Secretary of State Antony Blinken phoned Gantz on Tuesday voicing similar objections regarding the scope and location of the settlement approvals, another Israeli official confirmed.

New housing construction in the Nokdim settlement in the West Bank, south of the Palestinian city of Bethlehem, on October 13, 2020. (Menahem Kahana / AFP)

Separately, Zman Yisrael quoted the source as saying the Bennett-led government believes the Biden administration will hold off from reopening the US consulate in Jerusalem, the de facto mission to the Palestinians in Israel’s capital.

“This is our perception and these are the messages we are transmitting and receiving, and it does not matter what is being published on the matter,” the source said.

The consulate was shuttered by former US president Trump in 2019 and its staff was folded into the US embassy, which moved to the city a year earlier, in what the Palestinians viewed as a downgrading of their ties with the US.

US officials maintain that reopening the consulate is simply a return to the pre-Trump status quo and part of Biden’s pledge to renew relations with the Palestinians that were severed during the previous administration. Moreover, they point out that nearly a dozen other countries already operate consulates in Jerusalem that serve the Palestinians.

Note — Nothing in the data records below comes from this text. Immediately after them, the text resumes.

import Mathlib
import Summits.Ventures.FusionMHD.Models.SAlphaSecondStableS1A28Core0
import HarnessLib

/-!
# STABLE-POINT core at `(1, 14/5)`, piece 22 (`[52, 56]`): kernel-decided Taylor-model leaves ⇒ `F_22 > 0` and `amplitudeResidual 1 (14/5) F_22 F_22″ ≤ 0` on the piece ⇒ `EnergyDominatesOn` for its amplitude phase

LADDER-GRIDFUSION rung F3 («F3.BALLOON-sα-S1-SECOND-EDGE-BRACKET»: the first certified point on the SECOND-STABILITY side of the s–α model at Freidberg's own shear s = 1 (DIRECTOR RULING 67 (5) class / I4107 (2); second-edge bracket at s = 1)); gridfusion-model-7 g10, 2026-08-28 (g8/g9 core lane).  Two `decide +kernel` calls (`OpModel.trig.pLeavesCheck`, scale
`2^60`, Taylor degree 10, 32 leaves of half-width 1/16) and the lane's soundness theorem `OpSem.trig.pos_of_pLeavesCheck`
(Literature/Analysis/ValidatedNumerics/TaylorModelZeroCert); lit-4's `energyDominatesOn_of_amplitude` (BallooningSAlphaStableSide) turns the two
sign facts into energy domination by `amplitudePhase 1 (14/5) F_22 F_22′` on the piece.  MODELLED: `s–α` model; nothing about a device.
No `native_decide`.  Citations: Freidberg 2014 §12.6.2 (12.97) [Freidberg2014]; Makino–Berz 2003 Alg. 2 [MakinoBerz2003]; Hartman 2002 XI.6.2
[Hartman2002].  Everything here is [instance data].
-/

open Literature.Analysis.ValidatedNumerics Literature.Analysis.ValidatedNumerics.PolyMP
open Literature.Analysis.ValidatedNumerics.NumericsMP Literature.Analysis.ValidatedNumerics.ExpPoly
open Literature.MathematicalPhysics.MHD.Ballooning
open Real Set

namespace Summit.Ventures.FusionMHD.Models

namespace SAlphaSecondStableS1A28

/-- KERNEL CHECK (residual leaves of piece 22). [instance data] -/
theorem ss128_res22_ok : OpModel.trig.pLeavesCheck ss128Prm (2 ^ 60) (ss128Prog Y22 (Poly.deriv (Poly.deriv Y22))) [] ss128Leaves22 = true := by
  decide +kernel

/-- KERNEL CHECK (positivity leaves of piece 22). [instance data] -/
theorem ss128_pos22_ok : OpModel.trig.pLeavesCheck ss128Prm (2 ^ 60) (ss128PosProg Y22) [] ss128Leaves22 = true := by
  decide +kernel

/-- The leaves tile `[52, 56]`. [instance data] -/
theorem ss128_tiles22 : tiles (52 : ℚ) (ss128Leaves22.map fun l => (l.e, l.k)) (56 : ℚ) = true := by
  decide +kernel

/-- **PIECE 22**: the phase of `F_22` dominates the `s–α` energy on `[52, 56]` at `(s, α) = (1, 14/5)`. [instance data] -/
theorem ss128_dominates22 :
    SAlpha.EnergyDominatesOn 1 (14 / 5) (SAlpha.amplitudePhase 1 (14 / 5) (Poly.eval Y22) (Poly.eval (Poly.deriv Y22)))
      (Icc (52 : ℝ) (56 : ℝ)) := by
  have h := ss128_dominates (lf := Y22) (x := 52) (y := 56) (by norm_num) ss128_tiles22 ss128_res22_ok ss128_pos22_ok
  norm_num at h
  exact h

end SAlphaSecondStableS1A28

end Summit.Ventures.FusionMHD.Models
/-- **LOAD-BEARING (norm).** `XYOrderOpennessLargeSpin` with the spectral clause
`∀ i, |eigenvalues i| ≤ 1` deleted (Hermiticity kept) is FALSE at EVERY spin: on even sides the
staggered gauge `ψ = π(x₀ + x₁)` (increment `π` per bond, `u = -1`) is translation covariant and
even modulo `2π`; its star rule `w⋆_x = ε⁻¹ Σ_{b∼x} X_{x,b}` (norm `∼ 8S²/ε`, violating only the
spectral bound) satisfies `H + ε Σ_x w⋆_x = R_ψ H R_ψᴴ = -H`, the ANTIFERROMAGNETIC XY model, whose
momentum-zero in-plane order is `≤ 8n/(5·2k) → 0` by the engine. This is the `u = -1` branch of
`cexp_incr_eq_one_of_covariant`: translation forces constant increments, inversion forces `u = ±1`,
and only the norm clause excludes `u = -1`. [folklore] -/
theorem xyOrderOpennessLargeSpin_false_without_normBound : ¬ (∃ n₀ : ℕ, 1 ≤ n₀ ∧ ∀ (n r : ℕ), n₀ ≤ n → ∃ ε₀ : ℝ, 0 < ε₀ ∧
    ∀ (W : ∀ L : ℕ, Op (TorusSite 2 L) (n + 1)) (ε : ℝ), |ε| ≤ ε₀ →
      (∀ (L : ℕ) [NeZero L], ∃ w : TorusSite 2 L → Op (TorusSite 2 L) (n + 1),
        W L = ∑ x, w x ∧ ∀ x, IsSupportedOn (w x) (torusBall x r) ∧
          Matrix.IsHermitian (w x) ∧
          Commute (w x) (totalSpin n 2) ∧
          (∀ v, reindexOp (Equiv.addRight v) (w x) = w (x + v)) ∧
          reindexOp (Equiv.neg (TorusSite 2 L)) (w x) = w (-x)) →
      ∃ k₀ : ℕ, ∀ k : ℕ, k₀ ≤ k → ∀ [NeZero (2 * k)],
        ((n : ℝ) / 2) ^ 2 / 4 ≤ (∑ x : TorusSite 2 (2 * k), ∑ y : TorusSite 2 (2 * k),
          ((xyTorus 2 (2 * k) n + (ε : ℂ) • W (2 * k)).groundStateFunctional
            (siteSpin n x 0 * siteSpin n y 0 + siteSpin n x 1 * siteSpin n y 1)).re) /
          ((2 * k : ℕ) : ℝ) ^ 4) := by
  rintro ⟨n₀, hn₀, hall⟩
  obtain ⟨ε₀, hε₀, hmain⟩ := hall n₀ 1 le_rfl
  set n : ℕ := n₀ with hn
  have hn1 : (1 : ℝ) ≤ n := by exact_mod_cast hn₀
  -- the perturbation family: staggered gauge on even sides `≥ 2`, zero elsewhere
  set W : ∀ L : ℕ, Op (TorusSite 2 L) (n + 1) := fun L =>
    if h : 2 ≤ L ∧ Even L then
      (haveI : NeZero L := ⟨by omega⟩; ∑ x, wStar L n (torusPhase L (halfMom L)) ε₀ x)
    else 0 with hW_def
  have hW : ∀ (L : ℕ) [NeZero L], 2 ≤ L ∧ Even L →
      W L = ∑ x, wStar L n (torusPhase L (halfMom L)) ε₀ x := fun L _ hL => dif_pos hL
  have hW' : ∀ (L : ℕ), ¬ (2 ≤ L ∧ Even L) → W L = 0 := fun L hL => dif_neg hL
  obtain ⟨k₀, hk⟩ := hmain W ε₀ (by rw [abs_of_pos hε₀]) (by
    intro L _
    by_cases hL : 2 ≤ L ∧ Even L
    · refine ⟨wStar L n (torusPhase L (halfMom L)) ε₀, hW L hL, fun x => ⟨?_, ?_, ?_, ?_, ?_⟩⟩
      · exact isSupportedOn_wStar L n _ ε₀ x
      · exact wStar_isHermitian L n hL.1 _ ε₀ x
      · exact commute_wStar_totalSpin L n _ ε₀ x
      · intro v
        exact reindexOp_addRight_wStar L n _
          (fun a b c => cexp_gauge_translate L (halfMom L) a b c) ε₀ x v
      · exact reindexOp_neg_wStar' L n _
          (fun a b => cexp_torusPhase_neg_of_add_self L (halfMom_add_self hL.2) a b) ε₀ x
    · refine ⟨fun _ => 0, ?_, fun x => ?_⟩
      · rw [hW' L hL, Finset.sum_const_zero]
      · obtain ⟨h1, _, h3⟩ := zero_rule_admissible n 1 L x
        exact ⟨h1, isHermitian_zero, h3, fun v => by rw [map_zero], by rw [map_zero]⟩)
  -- a large even side
  set k : ℕ := k₀ + 14 with hk_def
  have hk₀ : k₀ ≤ k := by omega
  have hk2 : 2 ≤ k := by omega
  have hk1 : 1 ≤ k := by omega
  haveI : NeZero (2 * k) := ⟨by omega⟩
  have hL3 : 3 ≤ 2 * k := by omega
  have hLE : 2 ≤ 2 * k ∧ Even (2 * k) := ⟨by omega, even_two_mul k⟩
  set Lr : ℝ := ((2 * k : ℕ) : ℝ) with hLr
  have hLr28 : (28 : ℝ) ≤ Lr := by rw [hLr]; exact_mod_cast (by omega : 28 ≤ 2 * k)
  have hmain' := hk k hk₀
  rw [hW (2 * k) hLE, xyTorus_add_smul_sum_wStar (2 * k) n hL3 _ hε₀.ne'] at hmain'
  have hobs : ∀ x y : TorusSite 2 (2 * k),
      siteSpin n x 0 * siteSpin n y 0 + siteSpin n x 1 * siteSpin n y 1 = xyPair n x y :=
    fun _ _ => rfl
  simp_rw [hobs] at hmain'
  have hbound := twisted_order_le (2 * k) n (torusPhase (2 * k) (halfMom (2 * k)))
    (sum_cexpGauge_torusPhase_eq_zero (2 * k) (halfMom_ne_zero hk1))
    (fun q hq => xyStructureFactor_le_of_ne_zero hn₀ hk2 hq)
  rw [← hLr] at hmain' hbound
  have hLpos : (0 : ℝ) < Lr := by linarith
  rw [le_div_iff₀ (by positivity)] at hmain'
  have key : ((n : ℝ) / 2) ^ 2 / 4 * Lr ^ 4 ≤ 8 * Lr ^ 2 * ((n : ℝ) * Lr / 5) :=
    hmain'.trans hbound
  have hnL : 28 ≤ (n : ℝ) * Lr := by nlinarith
  have h3 : 0 ≤ (n : ℝ) * Lr ^ 3 * ((n : ℝ) * Lr - 28) :=
    mul_nonneg (by positivity) (by linarith)
  nlinarith [key, h3, pow_pos hLpos 3, hn1]


end Summit.HubbardSuperconductivity.HubbardSuperconductivity.Theorems.XYOrderOpennessLargeSpin.Negative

However, Israel is opposed to the Biden administration’s plan to reopen the consulate, viewing it as an encroachment of their sovereignty in the city and one that will lead to a flood of other countries moving to open diplomatic offices in Jerusalem to serve the Palestinians. Israel’s permission would be required for the consulate to reopen, a US official acknowledged this week.

View of the US Consulate in Jerusalem on October 27, 2021. (Yonatan Sindel/Flash90)

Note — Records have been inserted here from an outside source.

include hZ hDet hJump hLine hfin in
/-- **The TOTAL parity is constant along the conductor** (each Kolyvagin prime flips BOTH signs).
[cite: Howard2004HeegnerKolyvagin, Thm. 1.6.1] -/
theorem even_total_iff (m : Finset L) :
    Even (finrank F (S m true) + finrank F (S m false)) ↔ Even (finrank F (S ∅ true) + finrank F (S ∅ false)) := by
  have ht := even_finrank_iff_even_card S Z hZ hDet hJump hLine hfin true m
  have hf := even_finrank_iff_even_card S Z hZ hDet hJump hLine hfin false m
  rw [Nat.even_add, Nat.even_add]
  tauto


/-! ## §3 Cores: total rank one -/

include hfin in
omit [DecidableEq L] in
/-- At a core (total rank one) a non-zero class spans its sign and the other sign is zero. [folklore] -/
theorem finrank_eq_one_of_total_eq_one {m : Finset L}
    (h1 : finrank F (S m true) + finrank F (S m false) = 1) {μ : Bool} {x : H} (hx : x ∈ S m μ) (hx0 : x ≠ 0) :
    finrank F (S m μ) = 1 ∧ finrank F (S m (!μ)) = 0 := by
  haveI := hfin m μ
  have hpos : finrank F (S m μ) ≠ 0 := by
    intro h0
    rw [Submodule.finrank_eq_zero] at h0
    rw [h0] at hx
    exact hx0 ((Submodule.mem_bot F).mp hx)
  have htot := finrank_add_finrank_not S m μ
  omega

include hfin in
omit [DecidableEq L] in
/-- At a core, every class of the non-zero sign is a multiple of any non-zero class of that sign. [folklore] -/
theorem exists_smul_eq_of_total_eq_one {m : Finset L}
    (h1 : finrank F (S m true) + finrank F (S m false) = 1) {μ : Bool} {x : H} (hx : x ∈ S m μ) (hx0 : x ≠ 0)
    {y : H} (hy : y ∈ S m μ) : ∃ a : F, a • x = y := by
  haveI := hfin m μ
  have h := (finrank_eq_one_of_total_eq_one S hfin h1 hx hx0).1
  have hx0' : (⟨x, hx⟩ : S m μ) ≠ 0 := fun h' ↦ hx0 (congrArg Subtype.val h')
  obtain ⟨a, ha⟩ := (finrank_eq_one_iff_of_nonzero' (⟨x, hx⟩ : S m μ) hx0').mp h ⟨y, hy⟩
  exact ⟨a, congrArg Subtype.val ha⟩

include hfin in
omit [DecidableEq L] in
/-- At a core, a class of the OTHER sign than a non-zero class is zero. [folklore] -/
theorem eq_zero_of_total_eq_one_of_mem_not {m : Finset L}
    (h1 : finrank F (S m true) + finrank F (S m false) = 1) {μ : Bool} {x : H} (hx : x ∈ S m μ) (hx0 : x ≠ 0)
    {y : H} (hy : y ∈ S m (!μ)) : y = 0 := by
  haveI := hfin m (!μ)
  have h := (finrank_eq_one_of_total_eq_one S hfin h1 hx hx0).2
  rw [Submodule.finrank_eq_zero] at h
  rw [h] at hy
  exact (Submodule.mem_bot F).mp hy

include hfin in
omit [DecidableEq L] in
/-- **Canonical lines exist**: a function `κ` on conductors which is a non-zero class of one sign at every core and `0` at every
non-core. [cite: MazurRubin2004, Thm. 4.4.1] [cite: Howard2004HeegnerKolyvagin, Thm. 1.6.1] -/
theorem exists_canonicalLines :
    ∃ κ : Finset L → H,
      (∀ m, finrank F (S m true) + finrank F (S m false) = 1 → ∃ μ, κ m ∈ S m μ ∧ κ m ≠ 0) ∧
      (∀ m, finrank F (S m true) + finrank F (S m false) ≠ 1 → κ m = 0) := by
  refine ⟨fun m ↦ if h : finrank F (S m true) + finrank F (S m false) = 1 then
      Classical.choose (Classical.choose_spec (exists_generator_of_total_eq_one S hfin h)) else 0, ?_, ?_⟩
  · intro m h1
    have hspec := Classical.choose_spec (Classical.choose_spec (exists_generator_of_total_eq_one S hfin h1))
    refine ⟨Classical.choose (exists_generator_of_total_eq_one S hfin h1), ?_, ?_⟩
    · simp only [dif_pos h1]; exact hspec.2.2.1
    · simp only [dif_pos h1]; exact hspec.2.2.2.1
  · intro m h1
    simp only [dif_neg h1]

/-! ## §4 The relation (8.1) for canonical lines -/

variable {κ : Finset L → H}
  (hκ1 : ∀ m, finrank F (S m true) + finrank F (S m false) = 1 → ∃ μ, κ m ∈ S m μ ∧ κ m ≠ 0)
  (hκ0 : ∀ m, finrank F (S m true) + finrank F (S m false) ≠ 1 → κ m = 0)

include hZ hDet hJump hLine hfin hκ1 in
/-- **A core whose line is detected above `ℓ` is followed by a core at `mℓ` whose line is detected above `ℓ`** (the core–core
edge of Howard's graph in the conductor direction: `(1,0) ↦ (0,1)`). [cite: Howard2004HeegnerKolyvagin, Thm. 1.6.1]
[cite: MazurRubin2004, Thm. 4.4.1] -/
theorem not_mem_insert_of_core_of_not_mem {m : Finset L} {ℓ : L} (hℓ : ℓ ∉ m)
    (h1 : finrank F (S m true) + finrank F (S m false) = 1) (hκ : κ m ∉ Z ℓ) : κ (insert ℓ m) ∉ Z ℓ := by
  obtain ⟨μ, hκS, hκ0'⟩ := hκ1 m h1
  have hrk := finrank_eq_one_of_total_eq_one S hfin h1 hκS hκ0'
  have hdμ : finrank F (S (insert ℓ m) μ) = 0 := by
    have h := finrank_insert_of_detected S Z hZ hDet hLine hfin hℓ ⟨κ m, hκS, hκ⟩
    omega
  have hle : S m (!μ) ≤ Z ℓ := fun y hy ↦ by
    rw [eq_zero_of_total_eq_one_of_mem_not S hfin h1 hκS hκ0' hy]; exact (Z ℓ).zero_mem
  have huμ : finrank F (S (insert ℓ m) (!μ)) = 1 := by
    rw [finrank_insert_of_undetected S Z hZ hJump hLine hfin hℓ hle, hrk.2]
  have h1' : finrank F (S (insert ℓ m) true) + finrank F (S (insert ℓ m) false) = 1 := by
    rw [← finrank_add_finrank_not S (insert ℓ m) μ]; omega
  obtain ⟨ν, hνS, hν0⟩ := hκ1 (insert ℓ m) h1'
  have hν : ν = !μ := by
    haveI := hfin (insert ℓ m) μ
    by_contra hne
    have hνμ : ν = μ := by cases ν <;> cases μ <;> simp_all
    rw [hνμ, Submodule.finrank_eq_zero.mp hdμ] at hνS
    exact hν0 ((Submodule.mem_bot F).mp hνS)
  subst hν
  intro hmem
  obtain ⟨y, hyS, hyZ⟩ := hJump m ℓ (!μ) hℓ hle
  obtain ⟨a, rfl⟩ := exists_smul_eq_of_total_eq_one S hfin h1' hνS hν0 hyS
  exact hyZ ((Z ℓ).smul_mem a hmem)

include hZ hDet hJump hLine hfin hκ1 hκ0 in
/-- **The relation (8.1) for canonical lines**: above a new Kolyvagin prime `ℓ ∉ m`, `κ(mℓ)` vanishes iff `κ(m)` does.
Cases: `m` a core detected above `ℓ` — then `mℓ` is a core detected above `ℓ` (`not_mem_insert_of_core_of_not_mem`); `m` a core
NOT detected — then `mℓ` has total rank `3` and `κ(mℓ) = 0`; `m` not a core — then `κ(m) = 0`, and `κ(mℓ)` vanishes above `ℓ`
since a core at `mℓ` detected above `ℓ` forces, by the rank count in both signs, a core at `m`.
[cite: WZhang2014, §8.1 (8.1)] [cite: GrossLMS1991, Prop. 6.2] [cite: Howard2004HeegnerKolyvagin, Thm. 1.6.1] -/
theorem mem_iff_mem_of_canonicalLines {m : Finset L} {ℓ : L} (hℓ : ℓ ∉ m) :
    κ (insert ℓ m) ∈ Z ℓ ↔ κ m ∈ Z ℓ := by
  by_cases h1 : finrank F (S m true) + finrank F (S m false) = 1
  · by_cases hκ : κ m ∈ Z ℓ
    · -- core, undetected in its sign: the rank rises to 2, total 3, κ(mℓ) = 0
      refine iff_of_true ?_ hκ
      obtain ⟨μ, hκS, hκ0'⟩ := hκ1 m h1
      have hrk := finrank_eq_one_of_total_eq_one S hfin h1 hκS hκ0'
      have hleμ : S m μ ≤ Z ℓ := fun y hy ↦ by
        obtain ⟨a, rfl⟩ := exists_smul_eq_of_total_eq_one S hfin h1 hκS hκ0' hy
        exact (Z ℓ).smul_mem a hκ
      have hle' : S m (!μ) ≤ Z ℓ := fun y hy ↦ by
        rw [eq_zero_of_total_eq_one_of_mem_not S hfin h1 hκS hκ0' hy]; exact (Z ℓ).zero_mem
      have huμ := finrank_insert_of_undetected S Z hZ hJump hLine hfin hℓ hleμ
      have hu' := finrank_insert_of_undetected S Z hZ hJump hLine hfin hℓ hle'
      have h3 : finrank F (S (insert ℓ m) true) + finrank F (S (insert ℓ m) false) ≠ 1 := by
        rw [← finrank_add_finrank_not S (insert ℓ m) μ]; omega
      rw [hκ0 _ h3]
      exact (Z ℓ).zero_mem
    · exact iff_of_false (not_mem_insert_of_core_of_not_mem S Z hZ hDet hJump hLine hfin hκ1 hℓ h1 hκ) hκ
  · -- not a core: κ(m) = 0; a core at mℓ detected above ℓ would force a core at m
    rw [hκ0 m h1]
    refine iff_of_true ?_ (Z ℓ).zero_mem
    by_cases h1' : finrank F (S (insert ℓ m) true) + finrank F (S (insert ℓ m) false) = 1
    · by_contra hmem
      obtain ⟨ν, hνS, hν0⟩ := hκ1 (insert ℓ m) h1'
      have hrk := finrank_eq_one_of_total_eq_one S hfin h1' hνS hν0
      -- sign ν at m is undetected (else S(mℓ)^ν ≤ Z ℓ ∋ κ(mℓ)), so it rose: dim S(m)^ν = 0
      have hud : S m ν ≤ Z ℓ := by
        by_contra hx
        obtain ⟨x, hxS, hxZ⟩ : ∃ x ∈ S m ν, x ∉ Z ℓ := by
          by_contra h; push Not at h; exact hx h
        exact hmem (hDet m ℓ ν hℓ ⟨x, hxS, hxZ⟩ hνS)
      have hν0' : finrank F (S m ν) = 0 := by
        have h := finrank_insert_of_undetected S Z hZ hJump hLine hfin hℓ hud
        omega
      -- sign ¬ν at mℓ is 0, so at m it was detected (a rise would give ≥ 1): dim S(m)^{¬ν} = 1
      have hν1' : finrank F (S m (!ν)) = 1 := by
        by_cases hx : ∃ x ∈ S m (!ν), x ∉ Z ℓ
        · have h := finrank_insert_of_detected S Z hZ hDet hLine hfin hℓ hx
          omega
        · push Not at hx
          have h := finrank_insert_of_undetected S Z hZ hJump hLine hfin hℓ hx
          omega
      exact h1 (by rw [← finrank_add_finrank_not S m ν]; omega)
    · rw [hκ0 _ h1']
      exact (Z ℓ).zero_mem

Meanwhile, regarding the illegal West Bank outpost of Evyatar, which its settlers recently evacuated while the government conducts a survey of the land in order to determine its status, the source said some of the lands are state-owned, and not privately Palestinian-owned.

The source close to Bennett quoted by Zman Yisrael spoke of plans to build a yeshiva on the hill once the survey is complete, per an agreement between the Defense Ministry and the outpost’s settlers.

“The whole story of Evyatar is a landmine left to us by Benjamin Netanyahu before we formed this government. We managed to dismantle this landmine. There is no reason to give Netanyahu another landmine against the government,” the source added.

“This is a right-wing government,” the source told Zman Yisrael. “Everyone understands this.”